From 4e6dba0ef74523a52f66547c16b9972664b18fd4 Mon Sep 17 00:00:00 2001
From: yihong <zouzou0208@gmail.com>
Date: Thu, 30 Oct 2025 23:14:06 +0800
Subject: [PATCH 13/13] gh-139246: zero-width word paste can be wrong in
 default repl (GH-139254)

Signed-off-by: yihong0618 <zouzou0208@gmail.com>
Co-authored-by: grayjk <grayjk@gmail.com>
---
 Lib/_pyrepl/utils.py                          |  6 +++++
 Lib/test/test_pyrepl/test_utils.py            | 23 ++++++++++++++++++-
 ...-09-23-09-46-46.gh-issue-139246.pzfM-w.rst |  1 +
 3 files changed, 29 insertions(+), 1 deletion(-)

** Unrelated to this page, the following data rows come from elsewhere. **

import Summits.CriticalPhenomena.PercolationContinuityZ3.Theorems.Transplant.FKDoubleFanOneSided
import HarnessLib

/-!
# Double fans, MULTIFAN₁ middles: the piecewise certificate for `CORE4` (the all-roof endpoint polynomial of LEMMA‴), part D2

Helper file (`--supports stmt-CriticalPhenomena-4575`), FK sub-lane `prim-bschramm-fk-3` (gen 34); builds on p205010 (kernel theorem, internal audit
signed; external expert review pending).  Pure real polynomial algebra, no sorries; standard axioms.  Memo `bschramm/prim-bschramm-fk-3/FAR-CROSS-IX.md` §6–§6i.

Context.  `…DoubleFanMultifan` reduces cross-apex negative correlation across every two-sided middle whose `a`-spokes precede its `b`-spokes (every distance,
every weighted double fan `K₂ ∨ P_n`, `0 < q ≤ 1`) to the four-leg inequality LEMMA‴; its endpoint table (memo §6) consists of tensor-Bernstein cells, zero cells,
closed forms, the two CORE-sized polynomials `𝒞₁, 𝒞₂` (`…MultifanC1Cert*/C2Cert*`) and the all-roof cell `q²(1−q)(2−q)·CORE4`, `CORE4` a polynomial of 1,863 terms in
`q, t_f, w_f, t_g, w_g, t_u, w_u, t_s, w_s` (degree 7 in `q`, ≤ 2 in every other variable).  `CORE4 ≥ 0` on `t ≥ 0`, `q, w ∈ [0,1]` by a PIECEWISE polynomial certificate:
  `CORE4 = (2−q)·V² + q(2−q)³·[t_s(w_s w_u T − U)² + t_u(w_s w_u T − S)² + T(U+S)²] + Σ_e t_f^{e₁} t_g^{e₂} t_u^{e₃} t_s^{e₄} · R_e(q, w)`,
  `T = t_f + t_g + q t_f t_g`, `U = w_f(w_g − w_s) t_u`, `S = w_g(w_f − w_u) t_s`, `V = (2−q)(w_s w_u T − U − S) + 2(1−q)·m`,
with `m = m_P := w_u w_s(1−w_f) − w_f(w_g−w_s)(1−w_u)` on the region `P = {w_g ≥ w_s}`, `m = m_M := −w_f w_g(1−w_s)(1−w_u)` on `M = {w_s ≥ w_g, w_u ≥ w_f}`, and the
mirror image `(t_f,w_f,t_u,w_u) ↔ (t_g,w_g,t_s,w_s)` of the P-certificate on `{w_f ≥ w_u}` (CORE4 is mirror-symmetric).  There are 37 non-zero cells `R_e` per region; the
31 cells not involving `m` are common to both regions.  Every cell is `≥ 0` on its region by an explicit certificate — a tensor-Bernstein expansion with non-negative
coefficients, or positive multiples of SQUARE PATTERNS (`(w−w′)²`, `(1−w−w′)²`, `(αw−βw′)²`, `(αw(1−w′)−βw″)²`, `(ww′−w″w‴)²`) times Bernstein elements plus such an
expansion — where the region cells are certified after the box substitutions `w_s = w_g·σ` (P) and `w_f = w_u·φ, w_g = w_s·γ` (M), which map `[0,1]²` onto the region
(found by linear programming; exact rational vertices; every identity below is checked by `ring`, every sign by `positivity`).  This file: `core4RP0010`.
[folklore]
-/

noncomputable section

namespace Summit.CriticalPhenomena.PercolationContinuityZ3.Theorems

namespace FK

namespace ThreeApex

set_option maxRecDepth 30000 in
set_option maxHeartbeats 16000000 in
/-- CORE4 certificate, region-P remainder cell (m = m_P): coefficient of `t_f^0 t_g^0 t_u^1 t_s^0` in `CORE4 − (2−q)V² − q(2−q)³·cubic` (polynomial in `q, w_f, w_g, w_u, w_s`). [folklore] -/
def core4RP0010 (q wf wg wu ws : ℝ) : ℝ :=
  ((16 : ℝ) * wf ^ 2 * wg * wu ^ 2 * ws + ((-8) : ℝ) * wf ^ 2 * wg ^ 2 * ws ^ 2 + ((-8) : ℝ) * wf ^ 2 * wg ^ 2 * wu ^ 2 + ((-8) : ℝ) * wf ^ 2 * wu ^ 2 * ws ^ 2 +
    ((-48) : ℝ) * wf ^ 2 * wg * wu * ws + (16 : ℝ) * wf ^ 2 * wg ^ 2 * wu + (32 : ℝ) * wf ^ 2 * wu * ws ^ 2 + (16 : ℝ) * wf ^ 2 * wg * ws + ((-8) : ℝ) * wf ^ 2 * ws ^ 2) +
    q * (((-8) : ℝ) * wf ^ 2 * wg ^ 2 * wu ^ 2 * ws ^ 2 + (8 : ℝ) * wf ^ 2 * wg * wu ^ 2 * ws ^ 2 + (8 : ℝ) * wf ^ 2 * wg ^ 2 * wu ^ 2 * ws + (16 : ℝ) * wf * wg ^ 2 * wu * ws ^ 2 +
    ((-32) : ℝ) * wf ^ 2 * wg * wu ^ 2 * ws + (20 : ℝ) * wf ^ 2 * wg ^ 2 * ws ^ 2 + (12 : ℝ) * wf ^ 2 * wg ^ 2 * wu ^ 2 + (4 : ℝ) * wf ^ 2 * wu ^ 2 * ws ^ 2 +
    ((-8) : ℝ) * wg ^ 2 * wu ^ 2 * ws ^ 2 + ((-8) : ℝ) * wf * wg * wu ^ 2 * ws + ((-8) : ℝ) * wf * wg * wu * ws ^ 2 + ((-8) : ℝ) * wf * wg ^ 2 * wu * ws +
    (8 : ℝ) * wf * wu ^ 2 * ws ^ 2 + (88 : ℝ) * wf ^ 2 * wg * wu * ws + ((-8) : ℝ) * wf ^ 2 * wg * ws ^ 2 + ((-8) : ℝ) * wf ^ 2 * wg ^ 2 * ws + ((-32) : ℝ) * wf ^ 2 * wg ^ 2 * wu +
    ((-56) : ℝ) * wf ^ 2 * wu * ws ^ 2 + ((-32) : ℝ) * wf ^ 2 * wg * ws + (8 : ℝ) * wf ^ 2 * wg ^ 2 + (20 : ℝ) * wf ^ 2 * ws ^ 2 + (16 : ℝ) * wg * wu ^ 2 * ws) +
    q ^ 2 * ((8 : ℝ) * wf * wg ^ 2 * wu ^ 2 * ws ^ 2 + ((-8) : ℝ) * wf ^ 2 * wg * wu ^ 2 * ws ^ 2 + ((-8) : ℝ) * wf ^ 2 * wg ^ 2 * wu ^ 2 * ws +
    (8 : ℝ) * wf ^ 2 * wg ^ 2 * wu * ws ^ 2 + ((-4) : ℝ) * wf * wg * wu ^ 2 * ws ^ 2 + ((-4) : ℝ) * wf * wg ^ 2 * wu ^ 2 * ws + ((-20) : ℝ) * wf * wg ^ 2 * wu * ws ^ 2 +
    (32 : ℝ) * wf ^ 2 * wg * wu ^ 2 * ws + ((-4) : ℝ) * wf ^ 2 * wg * wu * ws ^ 2 + ((-4) : ℝ) * wf ^ 2 * wg ^ 2 * wu * ws + ((-14) : ℝ) * wf ^ 2 * wg ^ 2 * ws ^ 2 +
    ((-6) : ℝ) * wf ^ 2 * wg ^ 2 * wu ^ 2 + (2 : ℝ) * wf ^ 2 * wu ^ 2 * ws ^ 2 + (4 : ℝ) * wg ^ 2 * wu ^ 2 * ws ^ 2 + (8 : ℝ) * wf * wg * wu ^ 2 * ws +
    (8 : ℝ) * wf * wg * wu * ws ^ 2 + (8 : ℝ) * wf * wg ^ 2 * wu * ws + ((-8) : ℝ) * wf * wu ^ 2 * ws ^ 2 + ((-52) : ℝ) * wf ^ 2 * wg * wu * ws + (8 : ℝ) * wf ^ 2 * wg * ws ^ 2 +
    (8 : ℝ) * wf ^ 2 * wg ^ 2 * ws + (20 : ℝ) * wf ^ 2 * wg ^ 2 * wu + (32 : ℝ) * wf ^ 2 * wu * ws ^ 2 + (8 : ℝ) * wg * wu ^ 2 * ws ^ 2 + (8 : ℝ) * wg ^ 2 * wu ^ 2 * ws +
    (4 : ℝ) * wf * wg * wu * ws + (20 : ℝ) * wf ^ 2 * wg * ws + ((-8) : ℝ) * wf ^ 2 * wg ^ 2 + ((-14) : ℝ) * wf ^ 2 * ws ^ 2 + ((-32) : ℝ) * wg * wu ^ 2 * ws) +
    q ^ 3 * (((-2) : ℝ) * wf ^ 2 * wg ^ 2 * wu ^ 2 * ws ^ 2 + ((-2) : ℝ) * wf * wg ^ 2 * wu ^ 2 * ws ^ 2 + (8 : ℝ) * wf ^ 2 * wg * wu ^ 2 * ws ^ 2 +
    (8 : ℝ) * wf ^ 2 * wg ^ 2 * wu ^ 2 * ws + ((-2) : ℝ) * wf ^ 2 * wg ^ 2 * wu * ws ^ 2 + (4 : ℝ) * wf * wg ^ 2 * wu * ws ^ 2 + ((-20) : ℝ) * wf ^ 2 * wg * wu ^ 2 * ws +
    (3 : ℝ) * wf ^ 2 * wg ^ 2 * ws ^ 2 + (1 : ℝ) * wf ^ 2 * wg ^ 2 * wu ^ 2 + ((-1) : ℝ) * wf ^ 2 * wu ^ 2 * ws ^ 2 + (2 : ℝ) * wg ^ 2 * wu ^ 2 * ws ^ 2 +
    (2 : ℝ) * wf * wu ^ 2 * ws ^ 2 + (12 : ℝ) * wf ^ 2 * wg * wu * ws + ((-2) : ℝ) * wf ^ 2 * wg * ws ^ 2 + ((-2) : ℝ) * wf ^ 2 * wg ^ 2 * ws + ((-4) : ℝ) * wf ^ 2 * wg ^ 2 * wu +
    ((-6) : ℝ) * wf ^ 2 * wu * ws ^ 2 + ((-8) : ℝ) * wg * wu ^ 2 * ws ^ 2 + ((-8) : ℝ) * wg ^ 2 * wu ^ 2 * ws + ((-4) : ℝ) * wf * wg * wu * ws + ((-4) : ℝ) * wf ^ 2 * wg * ws +
    (2 : ℝ) * wf ^ 2 * wg ^ 2 + (3 : ℝ) * wf ^ 2 * ws ^ 2 + (20 : ℝ) * wg * wu ^ 2 * ws) + q ^ 4 * ((1 : ℝ) * wf ^ 2 * wg ^ 2 * wu ^ 2 * ws ^ 2 +
    ((-2) : ℝ) * wf ^ 2 * wg * wu ^ 2 * ws ^ 2 + ((-2) : ℝ) * wf ^ 2 * wg ^ 2 * wu ^ 2 * ws + (4 : ℝ) * wf ^ 2 * wg * wu ^ 2 * ws + ((-1) : ℝ) * wg ^ 2 * wu ^ 2 * ws ^ 2 +
    (2 : ℝ) * wg * wu ^ 2 * ws ^ 2 + (2 : ℝ) * wg ^ 2 * wu ^ 2 * ws + ((-4) : ℝ) * wg * wu ^ 2 * ws)

set_option maxRecDepth 30000 in
set_option maxHeartbeats 16000000 in
/-- `core4RP0010 ≥ 0` on the box after the region-P substitution `w_s = w_g·σ` (`σ = sg ∈ [0,1]`, i.e. `w_s ≤ w_g`): 8 positive multiples of square patterns times Bernstein elements plus a tensor-Bernstein expansion with non-negative coefficients (nested Horner-by-variable form; found by LP, exact rational vertex). [folklore] -/
theorem core4RP0010_nonneg_sub {q wf wg wu sg : ℝ} (hq0 : 0 ≤ q) (hq1 : q ≤ 1) (hwf0 : 0 ≤ wf) (hwf1 : wf ≤ 1) (hwg0 : 0 ≤ wg) (hwg1 : wg ≤ 1) (hwu0 : 0 ≤ wu) (hwu1 : wu ≤ 1) (hsg0 : 0 ≤ sg) (hsg1 : sg ≤ 1) :
    0 ≤ core4RP0010 q wf wg wu (wg * sg) := by
  have hq1' : (0:ℝ) ≤ 1 - q := sub_nonneg.2 hq1
  have hwf1' : (0:ℝ) ≤ 1 - wf := sub_nonneg.2 hwf1
  have hwg1' : (0:ℝ) ≤ 1 - wg := sub_nonneg.2 hwg1
  have hwu1' : (0:ℝ) ≤ 1 - wu := sub_nonneg.2 hwu1
  have hsg1' : (0:ℝ) ≤ 1 - sg := sub_nonneg.2 hsg1
  have e : core4RP0010 q wf wg wu (wg * sg) =
      (4 : ℝ) * (wf - wu) ^ 2 * q * (1 - q) ^ 3 * wg ^ 3 * (1 - wg) * sg * (1 - sg) + (8 : ℝ) * (wf - wu) ^ 2 * q * (1 - q) ^ 3 * wg ^ 3 * (1 - wg) * sg ^ 2 +
      (4 : ℝ) * (wf - wu) ^ 2 * q * (1 - q) ^ 3 * wg ^ 4 * sg * (1 - sg) + (4 : ℝ) * (wf - wu) ^ 2 * q ^ 2 * (1 - q) ^ 2 * wg ^ 3 * (1 - wg) * sg * (1 - sg) +
      (12 : ℝ) * (wf - wu) ^ 2 * q ^ 2 * (1 - q) ^ 2 * wg ^ 3 * (1 - wg) * sg ^ 2 + (6 : ℝ) * (wf - wu) ^ 2 * q ^ 2 * (1 - q) ^ 2 * wg ^ 4 * sg * (1 - sg) +
      (4 : ℝ) * (wf - wu) ^ 2 * q ^ 3 * (1 - q) * wg ^ 3 * (1 - wg) * sg ^ 2 + (2 : ℝ) * (wf - wu) ^ 2 * q ^ 3 * (1 - q) * wg ^ 4 * sg * (1 - sg) +
      (1 - q) ^ 4 * (wf ^ 2 * (wg ^ 2 * (1 - wg) ^ 2 * ((1 - wu) ^ 2 * ((16 : ℝ) * sg * (1 - sg) + (8 : ℝ) * sg ^ 2) + wu * (1 - wu) * ((16 : ℝ) * (1 - sg) ^ 2 +
      (16 : ℝ) * sg * (1 - sg) + (16 : ℝ) * sg ^ 2) + wu ^ 2 * ((8 : ℝ) * (1 - sg) ^ 2 + (8 : ℝ) * sg ^ 2)) + wg ^ 3 * (1 - wg) * ((1 - wu) ^ 2 * ((32 : ℝ) * sg * (1 - sg) +
      (16 : ℝ) * sg ^ 2) + wu * (1 - wu) * ((32 : ℝ) * (1 - sg) ^ 2 + (32 : ℝ) * sg * (1 - sg) + (32 : ℝ) * sg ^ 2) + wu ^ 2 * ((16 : ℝ) * (1 - sg) ^ 2 + (16 : ℝ) * sg ^ 2)) +
      wg ^ 4 * ((1 - wu) ^ 2 * ((16 : ℝ) * sg * (1 - sg)) + wu * (1 - wu) * ((16 : ℝ) * (1 - sg) ^ 2 + (16 : ℝ) * sg * (1 - sg)) + wu ^ 2 * ((8 : ℝ) * (1 - sg) ^ 2)))) +
      q * (1 - q) ^ 3 * ((1 - wf) ^ 2 * (wg ^ 2 * (1 - wg) ^ 2 * (wu ^ 2 * ((16 : ℝ) * sg * (1 - sg) + (16 : ℝ) * sg ^ 2)) +
      wg ^ 3 * (1 - wg) * (wu ^ 2 * ((28 : ℝ) * sg * (1 - sg) + (24 : ℝ) * sg ^ 2)) + wg ^ 4 * (wu ^ 2 * ((12 : ℝ) * sg * (1 - sg) + (8 : ℝ) * sg ^ 2))) +
      wf * (1 - wf) * (wg ^ 2 * (1 - wg) ^ 2 * (wu ^ 2 * ((24 : ℝ) * sg * (1 - sg) + (32 : ℝ) * sg ^ 2)) + wg ^ 3 * (1 - wg) * (wu ^ 2 * ((40 : ℝ) * sg * (1 - sg) +
      (48 : ℝ) * sg ^ 2)) + wg ^ 4 * (wu ^ 2 * ((16 : ℝ) * sg * (1 - sg) + (16 : ℝ) * sg ^ 2))) + wf ^ 2 * (wg ^ 2 * (1 - wg) ^ 2 * ((1 - wu) ^ 2 * ((8 : ℝ) * (1 - sg) ^ 2 +
      (48 : ℝ) * sg * (1 - sg) + (28 : ℝ) * sg ^ 2) + wu * (1 - wu) * ((48 : ℝ) * (1 - sg) ^ 2 + (56 : ℝ) * sg * (1 - sg) + (56 : ℝ) * sg ^ 2) + wu ^ 2 * ((20 : ℝ) * (1 - sg) ^ 2 +
      (8 : ℝ) * sg * (1 - sg) + (28 : ℝ) * sg ^ 2)) + wg ^ 3 * (1 - wg) * ((1 - wu) ^ 2 * ((16 : ℝ) * (1 - sg) ^ 2 + (84 : ℝ) * sg * (1 - sg) + (32 : ℝ) * sg ^ 2) +
      wu * (1 - wu) * ((96 : ℝ) * (1 - sg) ^ 2 + (88 : ℝ) * sg * (1 - sg) + (64 : ℝ) * sg ^ 2) + wu ^ 2 * ((40 : ℝ) * (1 - sg) ^ 2 + (8 : ℝ) * sg * (1 - sg) + (40 : ℝ) * sg ^ 2)) +
      wg ^ 4 * ((1 - wu) ^ 2 * ((8 : ℝ) * (1 - sg) ^ 2 + (36 : ℝ) * sg * (1 - sg)) + wu * (1 - wu) * ((48 : ℝ) * (1 - sg) ^ 2 + (32 : ℝ) * sg * (1 - sg)) +
      wu ^ 2 * ((20 : ℝ) * (1 - sg) ^ 2)))) + q ^ 2 * (1 - q) ^ 2 * ((1 - wf) ^ 2 * (wg ^ 2 * (1 - wg) ^ 2 * (wu ^ 2 * ((16 : ℝ) * sg * (1 - sg) + (16 : ℝ) * sg ^ 2)) +
      wg ^ 3 * (1 - wg) * (wu ^ 2 * ((36 : ℝ) * sg * (1 - sg) + (36 : ℝ) * sg ^ 2)) + wg ^ 4 * (wu ^ 2 * ((18 : ℝ) * sg * (1 - sg) + (12 : ℝ) * sg ^ 2))) +
      wf * (1 - wf) * (wg ^ 2 * (1 - wg) ^ 2 * (wu * (1 - wu) * ((4 : ℝ) * sg * (1 - sg) + (4 : ℝ) * sg ^ 2) + wu ^ 2 * ((20 : ℝ) * sg * (1 - sg) + (36 : ℝ) * sg ^ 2)) +
      wg ^ 3 * (1 - wg) * (wu ^ 2 * ((36 : ℝ) * sg * (1 - sg) + (64 : ℝ) * sg ^ 2)) + wg ^ 4 * (wu ^ 2 * ((16 : ℝ) * sg * (1 - sg) + (24 : ℝ) * sg ^ 2))) +
      wf ^ 2 * (wg ^ 2 * (1 - wg) ^ 2 * ((1 - wu) ^ 2 * ((16 : ℝ) * (1 - sg) ^ 2 + (52 : ℝ) * sg * (1 - sg) + (34 : ℝ) * sg ^ 2) + wu * (1 - wu) * ((52 : ℝ) * (1 - sg) ^ 2 +
      (72 : ℝ) * sg * (1 - sg) + (72 : ℝ) * sg ^ 2) + wu ^ 2 * ((18 : ℝ) * (1 - sg) ^ 2 + (16 : ℝ) * sg * (1 - sg) + (34 : ℝ) * sg ^ 2)) +
      wg ^ 3 * (1 - wg) * ((1 - wu) ^ 2 * ((32 : ℝ) * (1 - sg) ^ 2 + (84 : ℝ) * sg * (1 - sg) + (24 : ℝ) * sg ^ 2) + wu * (1 - wu) * ((104 : ℝ) * (1 - sg) ^ 2 +
      (92 : ℝ) * sg * (1 - sg) + (40 : ℝ) * sg ^ 2) + wu ^ 2 * ((36 : ℝ) * (1 - sg) ^ 2 + (16 : ℝ) * sg * (1 - sg) + (36 : ℝ) * sg ^ 2)) +
      wg ^ 4 * ((1 - wu) ^ 2 * ((16 : ℝ) * (1 - sg) ^ 2 + (30 : ℝ) * sg * (1 - sg)) + wu * (1 - wu) * ((52 : ℝ) * (1 - sg) ^ 2 + (20 : ℝ) * sg * (1 - sg)) +
      wu ^ 2 * ((18 : ℝ) * (1 - sg) ^ 2)))) + q ^ 3 * (1 - q) * ((1 - wf) ^ 2 * (wg ^ 2 * (1 - wg) ^ 2 * (wu ^ 2 * ((4 : ℝ) * sg * (1 - sg) + (4 : ℝ) * sg ^ 2)) +
      wg ^ 3 * (1 - wg) * (wu ^ 2 * ((16 : ℝ) * sg * (1 - sg) + (20 : ℝ) * sg ^ 2)) + wg ^ 4 * (wu ^ 2 * ((10 : ℝ) * sg * (1 - sg) + (6 : ℝ) * sg ^ 2))) +
      wf * (1 - wf) * (wg ^ 2 * (1 - wg) ^ 2 * (wu * (1 - wu) * ((4 : ℝ) * sg * (1 - sg) + (4 : ℝ) * sg ^ 2) + wu ^ 2 * ((4 : ℝ) * sg * (1 - sg) + (14 : ℝ) * sg ^ 2)) +
      wg ^ 3 * (1 - wg) * (wu ^ 2 * ((8 : ℝ) * sg * (1 - sg) + (28 : ℝ) * sg ^ 2)) + wg ^ 4 * (wu ^ 2 * ((4 : ℝ) * sg * (1 - sg) + (12 : ℝ) * sg ^ 2))) +
      wf ^ 2 * (wg ^ 2 * (1 - wg) ^ 2 * ((1 - wu) ^ 2 * ((10 : ℝ) * (1 - sg) ^ 2 + (24 : ℝ) * sg * (1 - sg) + (17 : ℝ) * sg ^ 2) + wu * (1 - wu) * ((24 : ℝ) * (1 - sg) ^ 2 +
      (40 : ℝ) * sg * (1 - sg) + (40 : ℝ) * sg ^ 2) + wu ^ 2 * ((7 : ℝ) * (1 - sg) ^ 2 + (10 : ℝ) * sg * (1 - sg) + (17 : ℝ) * sg ^ 2)) +
      wg ^ 3 * (1 - wg) * ((1 - wu) ^ 2 * ((20 : ℝ) * (1 - sg) ^ 2 + (38 : ℝ) * sg * (1 - sg) + (10 : ℝ) * sg ^ 2) + wu * (1 - wu) * ((48 : ℝ) * (1 - sg) ^ 2 +
      (44 : ℝ) * sg * (1 - sg) + (8 : ℝ) * sg ^ 2) + wu ^ 2 * ((14 : ℝ) * (1 - sg) ^ 2 + (10 : ℝ) * sg * (1 - sg) + (14 : ℝ) * sg ^ 2)) +
      wg ^ 4 * ((1 - wu) ^ 2 * ((10 : ℝ) * (1 - sg) ^ 2 + (12 : ℝ) * sg * (1 - sg)) + wu * (1 - wu) * ((24 : ℝ) * (1 - sg) ^ 2 + (4 : ℝ) * sg * (1 - sg)) +
      wu ^ 2 * ((7 : ℝ) * (1 - sg) ^ 2)))) + q ^ 4 * ((1 - wf) ^ 2 * (wg ^ 3 * (1 - wg) * (wu ^ 2 * ((2 : ℝ) * sg * (1 - sg) + (4 : ℝ) * sg ^ 2)) +
      wg ^ 4 * (wu ^ 2 * ((2 : ℝ) * sg * (1 - sg) + (1 : ℝ) * sg ^ 2))) + wf * (1 - wf) * (wg ^ 2 * (1 - wg) ^ 2 * (wu ^ 2 * ((2 : ℝ) * sg ^ 2)) +
      wg ^ 3 * (1 - wg) * (wu ^ 2 * ((4 : ℝ) * sg ^ 2)) + wg ^ 4 * (wu ^ 2 * ((2 : ℝ) * sg ^ 2))) + wf ^ 2 * (wg ^ 2 * (1 - wg) ^ 2 * ((1 - wu) ^ 2 * ((2 : ℝ) * (1 - sg) ^ 2 +
      (4 : ℝ) * sg * (1 - sg) + (3 : ℝ) * sg ^ 2) + wu * (1 - wu) * ((4 : ℝ) * (1 - sg) ^ 2 + (8 : ℝ) * sg * (1 - sg) + (8 : ℝ) * sg ^ 2) + wu ^ 2 * ((1 : ℝ) * (1 - sg) ^ 2 +
      (2 : ℝ) * sg * (1 - sg) + (3 : ℝ) * sg ^ 2)) + wg ^ 3 * (1 - wg) * ((1 - wu) ^ 2 * ((4 : ℝ) * (1 - sg) ^ 2 + (6 : ℝ) * sg * (1 - sg) + (2 : ℝ) * sg ^ 2) +
      wu * (1 - wu) * ((8 : ℝ) * (1 - sg) ^ 2 + (8 : ℝ) * sg * (1 - sg)) + wu ^ 2 * ((2 : ℝ) * (1 - sg) ^ 2 + (2 : ℝ) * sg * (1 - sg) + (2 : ℝ) * sg ^ 2)) +
      wg ^ 4 * ((1 - wu) ^ 2 * ((2 : ℝ) * (1 - sg) ^ 2 + (2 : ℝ) * sg * (1 - sg)) + wu * (1 - wu) * ((4 : ℝ) * (1 - sg) ^ 2) + wu ^ 2 * ((1 : ℝ) * (1 - sg) ^ 2)))) := by
    simp only [core4RP0010]; ring
  rw [e]; positivity

/-- `core4RP0010 ≥ 0` on the region `P = {w_s ≤ w_g}` of the box (from `core4RP0010_nonneg_sub` with `σ = w_s / w_g`; the corner `w_g = 0` forces `w_s = 0`). [folklore] -/
theorem core4RP0010_nonneg_P {q wf wg wu ws : ℝ} (hq0 : 0 ≤ q) (hq1 : q ≤ 1) (hwf0 : 0 ≤ wf) (hwf1 : wf ≤ 1) (hwg0 : 0 ≤ wg) (hwg1 : wg ≤ 1)
    (hwu0 : 0 ≤ wu) (hwu1 : wu ≤ 1) (hws0 : 0 ≤ ws) (hsg : ws ≤ wg) : 0 ≤ core4RP0010 q wf wg wu ws := by
  rcases eq_or_lt_of_le hwg0 with h0 | hpos
  · have hs : ws = 0 := le_antisymm (by linarith) hws0
    have key := core4RP0010_nonneg_sub (q := q) (wf := wf) (wg := wg) (wu := wu) (sg := 0) hq0 hq1 hwf0 hwf1 hwg0 hwg1 hwu0 hwu1 le_rfl zero_le_one
    simpa [hs] using key
  · have hsg0 : 0 ≤ ws / wg := div_nonneg hws0 hwg0
    have hsg1 : ws / wg ≤ 1 := by rw [div_le_one hpos]; exact hsg
    have key := core4RP0010_nonneg_sub (q := q) (wf := wf) (wg := wg) (wu := wu) (sg := ws / wg) hq0 hq1 hwf0 hwf1 hwg0 hwg1 hwu0 hwu1 hsg0 hsg1
    have hne : wg ≠ 0 := ne_of_gt hpos
    have hm : wg * (ws / wg) = ws := by field_simp
    rwa [hm] at key

end ThreeApex

end FK

end Summit.CriticalPhenomena.PercolationContinuityZ3.Theorems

 create mode 100644 Misc/NEWS.d/next/Library/2025-09-23-09-46-46.gh-issue-139246.pzfM-w.rst

diff --git a/Lib/_pyrepl/utils.py b/Lib/_pyrepl/utils.py
index 64708e843b685b..06cddef851bb40 100644
--- a/Lib/_pyrepl/utils.py
+++ b/Lib/_pyrepl/utils.py
@@ -63,6 +63,12 @@ class ColorSpan(NamedTuple):
 def str_width(c: str) -> int:
     if ord(c) < 128:
         return 1
+    # gh-139246 for zero-width joiner and combining characters
+    if unicodedata.combining(c):
+        return 0
+    category = unicodedata.category(c)
+    if category == "Cf" and c != "\u00ad":
+        return 0
     w = unicodedata.east_asian_width(c)
     if w in ("N", "Na", "H", "A"):
         return 1
diff --git a/Lib/test/test_pyrepl/test_utils.py b/Lib/test/test_pyrepl/test_utils.py
index 05a4f329059835..656a1e441e0e47 100644
--- a/Lib/test/test_pyrepl/test_utils.py
+++ b/Lib/test/test_pyrepl/test_utils.py
@@ -5,10 +5,29 @@
 
 class TestUtils(TestCase):
     def test_str_width(self):
-        characters = ['a', '1', '_', '!', '\x1a', '\u263A', '\uffb9']
+        characters = [
+            'a',
+            '1',
+            '_',
+            '!',
+            '\x1a',
+            '\u263A',
+            '\uffb9',
+            '\N{LATIN SMALL LETTER E WITH ACUTE}',  # é
+            '\N{LATIN SMALL LETTER E WITH CEDILLA}', # ȩ
+            '\u00ad',
+        ]
         for c in characters:
             self.assertEqual(str_width(c), 1)
 
+        zero_width_characters = [
+            '\N{COMBINING ACUTE ACCENT}',
+            '\N{ZERO WIDTH JOINER}',
+        ]
+        for c in zero_width_characters:
+            with self.subTest(character=c):
+                self.assertEqual(str_width(c), 0)
+
         characters = [chr(99989), chr(99999)]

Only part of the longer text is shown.